The problem set up is as follows: Let $\omega^{(i)} \in \mathbb{R}^n$, for $i=1,2,...,k$, $k \le n$, be i.i.d. random vectors (whose distribution is irrelevant). Also, let $A \in \mathbb{R}^{m \times n}$.
The paper I'm reading then claims that (1) since $\omega^{(i)}$ are random vectors, they lie in general linear position, and therefore (2) no linear combination of $\omega^{(i)}$ lies in the null space of $A$.
I understand why (1) holds but can't see the reason for (2).
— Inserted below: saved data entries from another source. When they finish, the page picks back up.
/-- **Window bound for the collision sum of the forward-contact count, non-stationary law.** For a hard-sphere flow `Φ` of
`N + 1` spheres of diameter `ε > 0` on `𝕋³`, a law `P` whose push-forwards `(Φ_t)_* P`, `t ∈ [0, τ]`, have three-particle
marginals dominated by `C · (vol ⊗ γ)^{⊗ 3}`, `γ = N(u, θ)` (the triple conjunct of the marginal envelope), and `0 < τ' ≤ τ`,
`ℓ, η > 0`: the probability that a good orbit has `Σ_{collisions (s,i,j), s ∈ [0,τ']} #{j' ∉ {i,j} on a free collision course
with i within time ℓ} ≥ η` is at most `η⁻¹ · 64 C τ' ℓ (N+1)³ ε⁴ · ∫ ‖q.2 − q.1‖² d(γ ⊗ γ)` (rung-0 twin:
`localGibbsLaw_fwdHitCollisionSum_ge_le`; here `exists_measurable_majorant_collisionSum_of_forall_le` + `measure_tripleLiftEvent_le`). -/
theorem measure_fwdHitCollisionSum_ge_le_of_tripleEnvelope {ε : ℝ} (hε0 : 0 < ε) {N : ℕ}
    (Φ : HardSphereFlow (Torus.geometry (Fin 3)) ε (N + 1)) (P : Measure (Config (N + 1) (Fin 3) T3)) {C : ℝ} (hC : 0 ≤ C)
    (u : V3) (θ : ℝ) {τ : ℝ}
    (htriple : ∀ t ∈ Icc (0 : ℝ) τ, ∀ i j k : Fin (N + 1), i ≠ j → i ≠ k → j ≠ k →
      ∀ f : (T3 × V3) × (T3 × V3) × (T3 × V3) → ℝ≥0∞, Measurable f →
        ∫⁻ z, f (Φ.flow t z i, Φ.flow t z j, Φ.flow t z k) ∂P ≤
          ENNReal.ofReal C * ∫⁻ q, f q ∂(((volume : Measure T3).prod (gaussMeasure u θ)).prod
            (((volume : Measure T3).prod (gaussMeasure u θ)).prod ((volume : Measure T3).prod (gaussMeasure u θ)))))
    {τ' : ℝ} (hτ' : 0 < τ') (hτ'τ : τ' ≤ τ) {ℓ : ℝ} (hℓ : 0 < ℓ) {η : ℝ} (hη : 0 < η) :
    P {z | z ∈ Φ.good ∧ η ≤ ∑ᶠ s ∈ collisionTimes (Torus.geometry (Fin 3)) ε (fun t => Φ.flow t z) ∩ Icc 0 τ',
          ∑ i : Fin (N + 1), ∑ j : Fin (N + 1),
            (if i ≠ j ∧ ‖(Torus.geometry (Fin 3)).sepVec (Φ.flow s z i).1 (Φ.flow s z j).1‖ = ε
              then (∑ j' : Fin (N + 1), if j' ≠ i ∧ j' ≠ j ∧ ∃ t ∈ Ioo 0 ℓ,
                ‖Torus.reprSym (((Φ.flow s z j').1 - (Φ.flow s z i).1) + Torus.proj (t • ((Φ.flow s z j').2 - (Φ.flow s z i).2)))‖ = ε
                then (1 : ℝ) else 0) else 0)} ≤
      (ENNReal.ofReal η)⁻¹ * (ENNReal.ofReal (64 * C * τ' * ℓ * ((N + 1 : ℕ) : ℝ) ^ 3 * ε ^ 4) *
        ∫⁻ q, ENNReal.ofReal (‖q.2 - q.1‖ ^ 2) ∂((gaussMeasure u θ).prod (gaussMeasure u θ))) := by
  classical
  -- adapted from `localGibbsLaw_fwdHitCollisionSum_ge_le` (Literature/MathematicalPhysics/KineticTheory/ShortFlightCount)
  set γ : Measure V3 := gaussMeasure u θ with hγ
  set m₂ := ∫⁻ q, ENNReal.ofReal (‖q.2 - q.1‖ ^ 2) ∂(γ.prod γ) with hm₂
  set ref : Measure (T3 × V3) := (volume : Measure T3).prod γ with href
  -- tube families: length `ℓ`, and length `τ' / M` for every mesh
  obtain ⟨Sℓ, hSℓm, hSℓvol, hSℓ⟩ := exists_sweptTube hε0 hℓ.le
  have hhM : ∀ M : ℕ, 0 ≤ τ' / M := fun M => div_nonneg hτ'.le (Nat.cast_nonneg M)
  choose Sh hShm hShvol hSh using fun M : ℕ => exists_sweptTube hε0 (hhM M)
  -- events, the three-label event in one-particle coordinates, mark, majorants
  set E : ℕ → Fin (N + 1) → Fin (N + 1) → Set (Config (N + 1) (Fin 3) T3) := fun M p m =>
    {w | ∃ k : Fin 3 → ℤ, Torus.reprSym ((w m).1 - (w p).1) + Torus.latticeVec k ∈ Sh M ((w p).2 - (w m).2)} with hEdef
  set E' : ℕ → Fin (N + 1) → Fin (N + 1) → Set (Config (N + 1) (Fin 3) T3) := fun M p j' =>
    {w | ∃ k : Fin 3 → ℤ, Torus.reprSym ((w j').1 - (w p).1) + Torus.latticeVec k ∈
      Sℓ ((w j').2 - (w p).2) ∪ Sh M ((w p).2 - (w j').2)} with hE'def
  set A : ℕ → Set ((T3 × V3) × (T3 × V3) × (T3 × V3)) := fun M =>
    {q | (∃ k : Fin 3 → ℤ, Torus.reprSym (q.2.1.1 - q.1.1) + Torus.latticeVec k ∈ Sh M (q.1.2 - q.2.1.2)) ∧
      ∃ k : Fin 3 → ℤ, Torus.reprSym (q.2.2.1 - q.1.1) + Torus.latticeVec k ∈ Sℓ (q.2.2.2 - q.1.2) ∪ Sh M (q.1.2 - q.2.2.2)}
    with hAdef
  set F : Config (N + 1) (Fin 3) T3 → Fin (N + 1) → Fin (N + 1) → ℝ≥0∞ := fun w p m =>
    ∑ j' : Fin (N + 1), if j' ≠ p ∧ j' ≠ m ∧ ∃ t ∈ Ioo 0 ℓ,
      ‖Torus.reprSym (((w j').1 - (w p).1) + Torus.proj (t • ((w j').2 - (w p).2)))‖ = ε then (1 : ℝ≥0∞) else 0 with hFdef
  set Ft : ℕ → Config (N + 1) (Fin 3) T3 → Fin (N + 1) → Fin (N + 1) → ℝ≥0∞ := fun M w p m =>
    ∑ j' : Fin (N + 1), if j' ≠ p ∧ j' ≠ m then (E M p m ∩ E' M p j').indicator 1 w else 0 with hFtdef
  -- measurability
  have hψm : ∀ (i j i' j'' : Fin (N + 1)) (k : Fin 3 → ℤ), Measurable fun w : Config (N + 1) (Fin 3) T3 =>
      (Torus.reprSym ((w i).1 - (w j).1) + Torus.latticeVec k, (w i').2 - (w j'').2) := fun i j i' j'' k =>
    ((Torus.measurable_reprSym.comp ((measurable_pi_apply i).fst.sub (measurable_pi_apply j).fst)).add_const _).prodMk
      ((measurable_pi_apply i').snd.sub (measurable_pi_apply j'').snd)
  have hEm : ∀ M p m, MeasurableSet (E M p m) := fun M p m => by
    convert MeasurableSet.iUnion fun k => (hShm M).preimage (hψm m p p m k) using 1
    ext w; simp only [hEdef, mem_setOf_eq, mem_iUnion, mem_preimage]
  have hE'm : ∀ M p j', MeasurableSet (E' M p j') := fun M p j' => by
    convert MeasurableSet.iUnion fun k => (hSℓm.preimage (hψm j' p j' p k)).union ((hShm M).preimage (hψm j' p p j' k)) using 1
    ext w; simp only [hE'def, mem_setOf_eq, mem_iUnion, mem_preimage, mem_union]
  have hsm : ∀ M p m j', Measurable fun w : Config (N + 1) (Fin 3) T3 =>
      (if j' ≠ p ∧ j' ≠ m then (E M p m ∩ E' M p j').indicator 1 w else 0 : ℝ≥0∞) := fun M p m j' =>
    Measurable.ite (MeasurableSet.const _) (measurable_one.indicator ((hEm M p m).inter (hE'm M p j'))) measurable_const
  have hFtm : ∀ M p m, Measurable fun w => Ft M w p m := fun M p m => Finset.measurable_sum _ fun j' _ => hsm M p m j'
  have hAm : ∀ M, MeasurableSet (A M) := fun M => measurableSet_tripleLiftEvent (hShm M) hSℓm
  -- the pair-and-tube event read in the three one-particle coordinates
  have hind3 : ∀ (M : ℕ) (p m j' : Fin (N + 1)) (w : Config (N + 1) (Fin 3) T3),
      (E M p m ∩ E' M p j').indicator (1 : Config (N + 1) (Fin 3) T3 → ℝ≥0∞) w =
        (A M).indicator (fun _ => (1 : ℝ≥0∞)) (w p, w m, w j') := by
    intro M p m j' w
    by_cases hw : w ∈ E M p m ∩ E' M p j'
    · have hw' : (w p, w m, w j') ∈ A M := by simpa only [hAdef, hEdef, hE'def, mem_inter_iff, mem_setOf_eq] using hw
      rw [indicator_of_mem hw, indicator_of_mem hw', Pi.one_apply]
    · have hw' : (w p, w m, w j') ∉ A M := by simpa only [hAdef, hEdef, hE'def, mem_inter_iff, mem_setOf_eq] using hw
      rw [indicator_of_notMem hw, indicator_of_notMem hw']
  -- covering property of the window events
  have hEc : ∀ (M : ℕ) (p m : Fin (N + 1)), p ≠ m → ∀ w ∈ hardSphereDomain (Torus.geometry (Fin 3)) (N + 1) ε,
      ∀ t ∈ Icc 0 (τ' / M), ‖(Torus.geometry (Fin 3)).sepVec ((freeFlight (Torus.geometry (Fin 3)) (-t) w p).1)
        ((freeFlight (Torus.geometry (Fin 3)) (-t) w m).1)‖ = ε → w ∈ E M p m := by
    intro M p m hpm w hw t ht hc
    rw [Torus.norm_geometry_sepVec, Torus.euclidDist_comm, ← Torus.norm_geometry_sepVec] at hc
    exact exists_latticeVec_add_mem_of_contact (hSh M) hw hpm.symm ht hc
  -- the majorants dominate the mark along the window
  have hFt : ∀ (M : ℕ) (p m : Fin (N + 1)), p ≠ m → ∀ w ∈ hardSphereDomain (Torus.geometry (Fin 3)) (N + 1) ε,
      ∀ t ∈ Icc 0 (τ' / M), ‖(Torus.geometry (Fin 3)).sepVec ((freeFlight (Torus.geometry (Fin 3)) (-t) w p).1)
        ((freeFlight (Torus.geometry (Fin 3)) (-t) w m).1)‖ = ε → F (freeFlight (Torus.geometry (Fin 3)) (-t) w) p m ≤ Ft M w p m := by
    intro M p m hpm w hw t ht hc
    refine Finset.sum_le_sum fun j' _ => ?_
    by_cases hcond : j' ≠ p ∧ j' ≠ m ∧ ∃ t' ∈ Ioo 0 ℓ,
        ‖Torus.reprSym ((((freeFlight (Torus.geometry (Fin 3)) (-t) w) j').1 - ((freeFlight (Torus.geometry (Fin 3)) (-t) w) p).1) +
          Torus.proj (t' • (((freeFlight (Torus.geometry (Fin 3)) (-t) w) j').2 -
            ((freeFlight (Torus.geometry (Fin 3)) (-t) w) p).2)))‖ = ε
    · obtain ⟨hj'p, hj'm, t', ht', hhit⟩ := hcond
      rw [if_pos ⟨hj'p, hj'm, t', ht', hhit⟩, if_pos ⟨hj'p, hj'm⟩]
      have hmem : w ∈ E M p m ∩ E' M p j' :=
        ⟨hEc M p m hpm w hw t ht hc, exists_latticeVec_mem_twoSidedTube (hSh M) hSℓ hw hj'p ht ht' hhit⟩
      rw [indicator_of_mem hmem, Pi.one_apply]
    · rw [if_neg hcond]
      exact bot_le
  -- the one-window bound under the laws at the times of the window: the triple envelope
  set n : ℝ≥0∞ := ((N + 1 : ℕ) : ℝ≥0∞) with hn
  set c : ℕ → ℝ≥0∞ := fun M => ENNReal.ofReal (C * (32 * ε ^ 4 * (τ' / M) * (ℓ + τ' / M))) * m₂ with hc
  set B : ℕ → ℝ≥0∞ := fun M => n * (n * (n * c M)) with hB
  have hBle : ∀ (M : ℕ), ∀ r ∈ Icc (0 : ℝ) (0 + τ'),
      ∫⁻ w, ∑ p, ∑ m, (if p ≠ m then (E M p m).indicator (fun w => Ft M w p m) w else 0) ∂(P.map (Φ.flow r)) ≤ B M := by
    intro M r hr
    rw [zero_add] at hr
    have hrτ : r ∈ Icc (0 : ℝ) τ := ⟨hr.1, hr.2.trans hτ'τ⟩
    -- one ordered triple: change of variables `lintegral_map_le`, the triple envelope, the statics
    have hatom : ∀ p m j' : Fin (N + 1), p ≠ m → j' ≠ p → j' ≠ m →
        ∫⁻ w, (E M p m ∩ E' M p j').indicator 1 w ∂(P.map (Φ.flow r)) ≤ c M := by
      intro p m j' hpm hj'p hj'm
      calc ∫⁻ w, (E M p m ∩ E' M p j').indicator 1 w ∂(P.map (Φ.flow r))
          = ∫⁻ w, (A M).indicator (fun _ => (1 : ℝ≥0∞)) (w p, w m, w j') ∂(P.map (Φ.flow r)) := lintegral_congr fun w => hind3 M p m j' w
        _ ≤ ∫⁻ z, (A M).indicator (fun _ => (1 : ℝ≥0∞)) (Φ.flow r z p, Φ.flow r z m, Φ.flow r z j') ∂P :=
            lintegral_map_le (fun w : Config (N + 1) (Fin 3) T3 => (A M).indicator (fun _ => (1 : ℝ≥0∞)) (w p, w m, w j')) (Φ.flow r)
        _ ≤ ENNReal.ofReal C * ∫⁻ q, (A M).indicator (fun _ => (1 : ℝ≥0∞)) q ∂(ref.prod (ref.prod ref)) :=
            htriple r hrτ p m j' hpm hj'p.symm hj'm.symm _ (measurable_const.indicator (hAm M))
        _ = ENNReal.ofReal C * (ref.prod (ref.prod ref)) (A M) := by rw [lintegral_indicator_const (hAm M), one_mul]
        _ ≤ ENNReal.ofReal C * (ENNReal.ofReal (32 * ε ^ 4 * (τ' / M) * (ℓ + τ' / M)) * m₂) :=
            mul_le_mul' le_rfl (measure_tripleLiftEvent_le γ (hhM M) hℓ.le (hShm M) hSℓm (hShvol M) hSℓvol)
        _ = c M := by rw [hc, ← mul_assoc, ← ENNReal.ofReal_mul hC]
    -- one ordered pair
    have hterm : ∀ p m : Fin (N + 1),
        ∫⁻ w, (if p ≠ m then (E M p m).indicator (fun w => Ft M w p m) w else 0) ∂(P.map (Φ.flow r)) ≤ n * c M := by
      intro p m
      by_cases hpm : p ≠ m
      · simp only [if_pos hpm]
        calc ∫⁻ w, (E M p m).indicator (fun w => Ft M w p m) w ∂(P.map (Φ.flow r))
            ≤ ∫⁻ w, Ft M w p m ∂(P.map (Φ.flow r)) := lintegral_mono fun w => Set.indicator_le_self _ _ w
          _ = ∑ j' : Fin (N + 1), ∫⁻ w, (if j' ≠ p ∧ j' ≠ m then (E M p m ∩ E' M p j').indicator 1 w else 0 : ℝ≥0∞)
                ∂(P.map (Φ.flow r)) := lintegral_finsetSum _ fun j' _ => hsm M p m j'
          _ ≤ ∑ _j' : Fin (N + 1), c M := by
              refine Finset.sum_le_sum fun j' _ => ?_
              by_cases hj : j' ≠ p ∧ j' ≠ m
              · simp only [if_pos hj]; exact hatom p m j' hpm hj.1 hj.2
              · simp only [if_neg hj, lintegral_zero]; exact bot_le
          _ = n * c M := by rw [Finset.sum_const, Finset.card_univ, Fintype.card_fin, nsmul_eq_mul]
      · simp only [if_neg hpm, lintegral_zero]; exact bot_le
    have hmeas : ∀ p m : Fin (N + 1), Measurable fun w : Config (N + 1) (Fin 3) T3 =>
        (if p ≠ m then (E M p m).indicator (fun w => Ft M w p m) w else 0) := fun p m =>
      Measurable.ite (MeasurableSet.const _) ((hFtm M p m).indicator (hEm M p m)) measurable_const
    calc ∫⁻ w, ∑ p, ∑ m, (if p ≠ m then (E M p m).indicator (fun w => Ft M w p m) w else 0) ∂(P.map (Φ.flow r))
        = ∑ p, ∑ m, ∫⁻ w, (if p ≠ m then (E M p m).indicator (fun w => Ft M w p m) w else 0) ∂(P.map (Φ.flow r)) := by
          rw [lintegral_finsetSum _ fun p _ => Finset.measurable_sum _ fun m _ => hmeas p m]
          exact Finset.sum_congr rfl fun p _ => lintegral_finsetSum _ fun m _ => hmeas p m
      _ ≤ ∑ _p : Fin (N + 1), ∑ _m : Fin (N + 1), n * c M := Finset.sum_le_sum fun p _ => Finset.sum_le_sum fun m _ => hterm p m
      _ = B M := by simp only [Finset.sum_const, Finset.card_univ, Fintype.card_fin, nsmul_eq_mul, hB, hn]
  -- the non-stationary window device: a measurable majorant of the collision sum over `[0, τ']`
  obtain ⟨g, hgm, hdom, hint⟩ := exists_measurable_majorant_collisionSum_of_forall_le Φ P hτ' 0 F E hEm hEc Ft hFtm hFt B hBle
  simp only [zero_add] at hdom
  -- `liminf_M M · B M ≤ 64 C τ' ℓ (N+1)³ ε⁴ m₂`: the mesh cancels
  set L : ℝ≥0∞ := ENNReal.ofReal (64 * C * τ' * ℓ * ((N + 1 : ℕ) : ℝ) ^ 3 * ε ^ 4) * m₂ with hL
  have hMB : ∀ M : ℕ, 0 < M → τ' / M ≤ ℓ → (M : ℝ≥0∞) * B M ≤ L := by
    intro M hM hMℓ
    have hM' : (0 : ℝ) < M := by exact_mod_cast hM
    have hBM : (M : ℝ≥0∞) * B M = ENNReal.ofReal ((M : ℝ) * ((N + 1 : ℕ) : ℝ) * ((N + 1 : ℕ) : ℝ) * ((N + 1 : ℕ) : ℝ) *
        (C * (32 * ε ^ 4 * (τ' / M) * (ℓ + τ' / M)))) * m₂ := by
      simp only [hB, hc, hn]
      rw [← ENNReal.ofReal_natCast M, ← ENNReal.ofReal_natCast (N + 1), ← mul_assoc, ← mul_assoc, ← mul_assoc, ← mul_assoc,
        ← ENNReal.ofReal_mul (Nat.cast_nonneg _), ← ENNReal.ofReal_mul (by positivity), ← ENNReal.ofReal_mul (by positivity),
        ← ENNReal.ofReal_mul (by positivity)]
    rw [hBM, hL]
    refine mul_le_mul_of_nonneg_right (ENNReal.ofReal_le_ofReal ?_) bot_le
    have hMτ : (M : ℝ) * (τ' / M) = τ' := by field_simp
    calc (M : ℝ) * ((N + 1 : ℕ) : ℝ) * ((N + 1 : ℕ) : ℝ) * ((N + 1 : ℕ) : ℝ) * (C * (32 * ε ^ 4 * (τ' / M) * (ℓ + τ' / M)))
        = 32 * C * ((M : ℝ) * (τ' / M)) * ((N + 1 : ℕ) : ℝ) ^ 3 * ε ^ 4 * (ℓ + τ' / M) := by ring
      _ ≤ 32 * C * τ' * ((N + 1 : ℕ) : ℝ) ^ 3 * ε ^ 4 * (ℓ + ℓ) := by rw [hMτ]; gcongr
      _ = 64 * C * τ' * ℓ * ((N + 1 : ℕ) : ℝ) ^ 3 * ε ^ 4 := by ring
  have hfreq : ∃ᶠ M : ℕ in atTop, (M : ℝ≥0∞) * B M ≤ L := by
    refine Eventually.frequently ?_
    filter_upwards [eventually_ge_atTop 1, (tendsto_natCast_atTop_atTop (R := ℝ)).eventually_ge_atTop (τ' / ℓ)] with M hM1 hM2
    rw [div_le_iff₀ hℓ] at hM2
    exact hMB M hM1 ((div_le_iff₀ (by exact_mod_cast hM1 : (0 : ℝ) < M)).2 (by linarith))
  -- Markov for the majorant; the real collision sum is the `ℝ≥0∞` one on the good set
  have hη0 : ENNReal.ofReal η ≠ 0 := (ENNReal.ofReal_pos.2 hη).ne'
  refine (measure_mono (t := {z | ENNReal.ofReal η ≤ g z}) fun z hz => ?_).trans ?_
  · obtain ⟨hz, hle⟩ := hz
    refine (?_ : ENNReal.ofReal η ≤ _).trans (hdom z hz)
    have hfin := (Φ.isTrajectory z hz).locFinite 0 τ'
    rw [finsum_mem_eq_finite_toFinset_sum _ hfin] at hle ⊢
    refine (ENNReal.ofReal_le_ofReal hle).trans (le_of_eq ?_)
    rw [ENNReal.ofReal_sum_of_nonneg fun s _ => by positivity]
    refine Finset.sum_congr rfl fun s _ => ?_
    rw [ENNReal.ofReal_sum_of_nonneg fun i _ => by positivity]
    refine Finset.sum_congr rfl fun i _ => ?_
    rw [ENNReal.ofReal_sum_of_nonneg fun j _ => by positivity]
    refine Finset.sum_congr rfl fun j _ => ?_
    by_cases hcs : i ≠ j ∧ ‖(Torus.geometry (Fin 3)).sepVec (Φ.flow s z i).1 (Φ.flow s z j).1‖ = ε
    · rw [if_pos hcs, if_pos hcs, hFdef]
      dsimp only
      rw [ENNReal.ofReal_sum_of_nonneg fun j' _ => by positivity]
      exact Finset.sum_congr rfl fun j' _ => by split_ifs <;> simp
    · rw [if_neg hcs, if_neg hcs, ENNReal.ofReal_zero]
  · calc P {z | ENNReal.ofReal η ≤ g z} ≤ (∫⁻ z, g z ∂P) / ENNReal.ofReal η :=
          meas_ge_le_lintegral_div hgm.aemeasurable hη0 ENNReal.ofReal_ne_top
      _ = (ENNReal.ofReal η)⁻¹ * ∫⁻ z, g z ∂P := by rw [ENNReal.div_eq_inv_mul]
      _ ≤ (ENNReal.ofReal η)⁻¹ * L := by gcongr; exact hint.trans (liminf_le_of_frequently_le' hfreq)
The paper doesn't explain this result or give any citation for a proof, so I assume it's a classical result, but Google/Scholar searches didn't yield anything, and I don't know enough about algebraic geometry to even begin a proof.
Either posting a proof or simply a link to one would be sufficient for me. Thanks in advance!
According to the Omnomnomnom's post, assume that $dim(\ker(A))=p\leq n-k$. Then we randomly choose a basis $B=\{e_1,\cdots,e_{n}\}$ s.t. $span(\{e_1,\cdots,e_{p}\})=\ker(A)$ (firstly randomly choose the $p $ first vectors in $\ker(A)$). Then, in the basis $B$, $\det(e_1,\cdots e_{n-k},v_1,\cdots,v_k)=\det(\begin{pmatrix}I_{n-k}&U_{n-k,k}\\0_k&V_{k,k}\end{pmatrix})=\det(V)$ where $V$ is random (if the $(v_i)$ and $A$ are independent). Finally $\det(V)\not= 0$ almost everywhere and we are done.